Fair Trade Consumerism as an Everyday Ethical Practice / A Comparative Perspective

1 September 2006 - 29 February 2008

PI/s in Exeter: Dr Matthias Zick Varul

Funding awarded: £ 79,043

Sponsor(s): ESRC

Project webpage(s)

Fair Trade Consumerism as an Everyday Ethical Practice / A Comparative Perspective

About the research

Fair Trade is growing continuously; yet very little is known about what drives the consumption of Fair Trade products. This study will focus on moral motives in the widest sense.

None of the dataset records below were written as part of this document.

import Summits.MatrixMultiplication.MatrixMultiplication.Theses.StabilizerTensorRank
import Literature.Computability.AlgebraicComplexity.MatMulFourRank48Proofs

/-!
# Piece `StabBeatsStrassen` (stmt-MatrixMultiplication-3828, SEED leaf of `OmegaStabTwo`) — birth skeleton
`seed-orbit-test` (crux-strategist, per-piece skeleton of the decomposition of stmt-3827)

The route's CHEAPEST FALSIFIER, typed: the `k = 2` ORBIT TEST on the Dumas–Pernet–Sedoglavic rational
point of `⟨4×4×4 : 48⟩` (tree: `MatMulFour48.U / V / W`, `matMulTensor_four_eq_sum_dumasPernetSedoglavic`,
kernel-checked Brent equations).

* `stub_isotropy` (de Groote sandwiching, size M, provable): for `P, Q, R ∈ GL₄(ℂ)` with inverses
  `P', Q', R'`, any decomposition `⟨4,4,4⟩ = Σ_s w_s ⊗ u_s ⊗ v_s` transforms into the decomposition with
  legs `P W_s R'`, `P'ᵀ U_s Qᵀ`, `Q'ᵀ V_s Rᵀ` (from `A ↦ P⁻¹ A Q`, `B ↦ Q⁻¹ B R`, `AB ↦ P⁻¹ (AB) R`).
* `stub_orbitPoint` (the finite crux, size L): SOME isotropy `(P, Q, R)` and SOME rescalings
  `α_s, β_s, γ_s ≠ 0` make all `3 · 48 = 144` transformed DPS legs exact stabilizer states of `2 + 2`
  qubits (bit-reading `legBits 2`).
* `StabBeatsStrassen_of : StabBeatsStrassen` — real proof modulo the two stubs: transform the DPS
  decomposition (stub 1), pull the rescalings into the coefficients (`triad_smul_smul_smul`), reindex
  the `48` products (`hasStabilizerScheme_of_fintype`), `48 < 49 = 7²`.

Probe shape: neither stub is the piece (stub 1 is a true lemma about ALL decompositions; stub 2 is an
existence statement about ONE explicit 48-term scheme) nor the summit.
-/

set_option linter.dupNamespace false

noncomputable section

open scoped BigOperators

namespace Summit.MatrixMultiplication.MatrixMultiplication.Cruxes.OmegaStabTwo.SeedOrbitTest

open Literature.Computability.AlgebraicComplexity Literature.Computability.QuantumComplexity
open Summit.MatrixMultiplication.MatrixMultiplication.Theses.StabilizerTensorRank

/-! ## The sandwich action on legs (de Groote isotropies of `⟨4,4,4⟩`) -/

/-- Output legs: `W ↦ P W R'` (`R' = R⁻¹`). -/
def sandW (P R' : Matrix (Fin 4) (Fin 4) ℂ) (f : Fin 4 × Fin 4 → ℂ) : Fin 4 × Fin 4 → ℂ :=
  fun a => ∑ i, ∑ j, P a.1 i * f (i, j) * R' j a.2

/-- `A`-legs: `U ↦ P'ᵀ U Qᵀ` (`P' = P⁻¹`). -/
def sandU (P' Q : Matrix (Fin 4) (Fin 4) ℂ) (f : Fin 4 × Fin 4 → ℂ) : Fin 4 × Fin 4 → ℂ :=
  fun b => ∑ κ, ∑ μ, P' κ b.1 * f (κ, μ) * Q b.2 μ

/-- `B`-legs: `V ↦ Q'ᵀ V Rᵀ` (`Q' = Q⁻¹`). -/
def sandV (Q' R : Matrix (Fin 4) (Fin 4) ℂ) (f : Fin 4 × Fin 4 → ℂ) : Fin 4 × Fin 4 → ℂ :=
  fun c => ∑ μ, ∑ ν, Q' μ c.1 * f (μ, ν) * R c.2 ν

/-- The DPS legs over `ℂ` (output pattern carries the `8⁻¹`). -/
def dpsW (s : MatMulFour48.Index) : Fin 4 × Fin 4 → ℂ := fun a => (8 : ℂ)⁻¹ * (MatMulFour48.W s a : ℂ)
/-- The DPS left factors over `ℂ`. -/
def dpsU (s : MatMulFour48.Index) : Fin 4 × Fin 4 → ℂ := fun b => (MatMulFour48.U s b : ℂ)
/-- The DPS right factors over `ℂ`. -/
def dpsV (s : MatMulFour48.Index) : Fin 4 × Fin 4 → ℂ := fun c => (MatMulFour48.V s c : ℂ)

/-! ## The two stubs -/

/-- STUB 1 (de Groote sandwiching; provable, size M): isotropies transform decompositions of
`⟨4,4,4⟩` into decompositions of `⟨4,4,4⟩`. [cite: doi:10.1016/0304-3975(78)90045-2] -/
theorem stub_isotropy :
    ∀ (P P' Q Q' R R' : Matrix (Fin 4) (Fin 4) ℂ),
      P * P' = 1 → P' * P = 1 → Q * Q' = 1 → Q' * Q = 1 → R * R' = 1 → R' * R = 1 →
    ∀ (ι : Type) [Fintype ι] (w u v : ι → Fin 4 × Fin 4 → ℂ),
      matMulTensor ℂ 4 4 4 = ∑ s, triad (w s) (u s) (v s) →
      matMulTensor ℂ 4 4 4 = ∑ s, triad (sandW P R' (w s)) (sandU P' Q (u s)) (sandV Q' R (v s)) := by
  sorry

/-- STUB 2 (the ORBIT TEST at `k = 2`; finite, size L): some isotropy and rescalings make all `144`
transformed Dumas–Pernet–Sedoglavic legs exact `4`-qubit stabilizer states.
[cite: arXiv:2506.13242, §3–4] -/
theorem stub_orbitPoint :
    ∃ (P P' Q Q' R R' : Matrix (Fin 4) (Fin 4) ℂ),
      P * P' = 1 ∧ P' * P = 1 ∧ Q * Q' = 1 ∧ Q' * Q = 1 ∧ R * R' = 1 ∧ R' * R = 1 ∧
      ∃ (α β γ : MatMulFour48.Index → ℂ), ∀ s,
        α s ≠ 0 ∧ β s ≠ 0 ∧ γ s ≠ 0 ∧
        legBits 2 (α s • sandW P R' (dpsW s)) ∈ stabilizerStates (2 + 2) ∧
        legBits 2 (β s • sandU P' Q (dpsU s)) ∈ stabilizerStates (2 + 2) ∧
        legBits 2 (γ s • sandV Q' R (dpsV s)) ∈ stabilizerStates (2 + 2) := by
  sorry

/-! ## Composition -/

/-- Scalars pull out of all three legs of a triad. [folklore] -/
theorem triad_smul_smul_smul {ι κ μ : Type*} (a b d : ℂ) (w : ι → ℂ) (u : κ → ℂ) (v : μ → ℂ) :
    triad (a • w) (b • u) (d • v) = (a * b * d) • triad w u v := by
  funext x y z
  simp only [triad_apply, Pi.smul_apply, smul_eq_mul]
  ring

/-- **The seed `StabBeatsStrassen` from the line** (`k = 2`, `r = 48 < 49`): DPS decomposition →
sandwiched (stub 1) → rescaled legs stabilizer (stub 2), rescalings absorbed into the coefficients →
`HasStabilizerScheme 2 48` → the route decl (`hasStabilizerScheme_iff`). -/
theorem StabBeatsStrassen_of : StabBeatsStrassen := by
  classical
  obtain ⟨P, P', Q, Q', R, R', hP, hP', hQ, hQ', hR, hR', α, β, γ, hleg⟩ := stub_orbitPoint
  have hdps : matMulTensor ℂ 4 4 4 = ∑ s, triad (dpsW s) (dpsU s) (dpsV s) :=
    matMulTensor_four_eq_sum_dumasPernetSedoglavic ℂ (by norm_num)
  have hT := stub_isotropy P P' Q Q' R R' hP hP' hQ hQ' hR hR' _ dpsW dpsU dpsV hdps
  -- rescale every leg and compensate in the coefficient
  have hT' : matMulTensor ℂ 4 4 4 = ∑ s, ((α s)⁻¹ * (β s)⁻¹ * (γ s)⁻¹) •
      triad (α s • sandW P R' (dpsW s)) (β s • sandU P' Q (dpsU s)) (γ s • sandV Q' R (dpsV s)) := by
    rw [hT]
    refine Finset.sum_congr rfl fun s _ => ?_
    obtain ⟨hα, hβ, hγ, -, -, -⟩ := hleg s
    rw [triad_smul_smul_smul, smul_smul]
    have : (α s)⁻¹ * (β s)⁻¹ * (γ s)⁻¹ * (α s * β s * γ s) = 1 := by
      field_simp
    rw [this, one_smul]
  have h48 : HasStabilizerScheme 2 (Fintype.card MatMulFour48.Index) :=
    hasStabilizerScheme_of_fintype (k := 2) (fun s => (α s)⁻¹ * (β s)⁻¹ * (γ s)⁻¹)
      (fun s => α s • sandW P R' (dpsW s)) (fun s => β s • sandU P' Q (dpsU s))
      (fun s => γ s • sandV Q' R (dpsV s))
      (fun s => ⟨(hleg s).2.2.2.1, (hleg s).2.2.2.2.1, (hleg s).2.2.2.2.2⟩) hT'
  have hcard : Fintype.card MatMulFour48.Index = 48 := by
    simp [MatMulFour48.Index, Fintype.card_prod, Fintype.card_fin]
  rw [hcard] at h48
  unfold StabBeatsStrassen
  exact ⟨2, 48, by norm_num, (hasStabilizerScheme_iff 2 48).1 h48⟩

end Summit.MatrixMultiplication.MatrixMultiplication.Cruxes.OmegaStabTwo.SeedOrbitTest

end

What is the fairness of Fair Trade in the eyes of the consumers? How do consumers make sense of Fair Trade? How do they embed buying and using Fair Trade goods into the moralities their everyday practices? On the basis of in-depth interviews with consumers, the study will look into the ways moral selves are constructed and expressed by practices of consumption, what moral sources are tapped into, how consumer accounts reflect or don’t reflect more “official” Fair Trade discourses, and how commodity aesthetics and the pleasures of consumption relate to commodity ethics.

The research will look at Fair Trade in two countries that are often taken as personifying two fundamentally different types of capitalism in Europe. By doing so possible links between distinctive economic and welfare state arrangements and specific alternative economic ethics will be investigated.

Results will facilitate both self-reflection within the Fair Trade movement and the debate on consumption and global justice in general.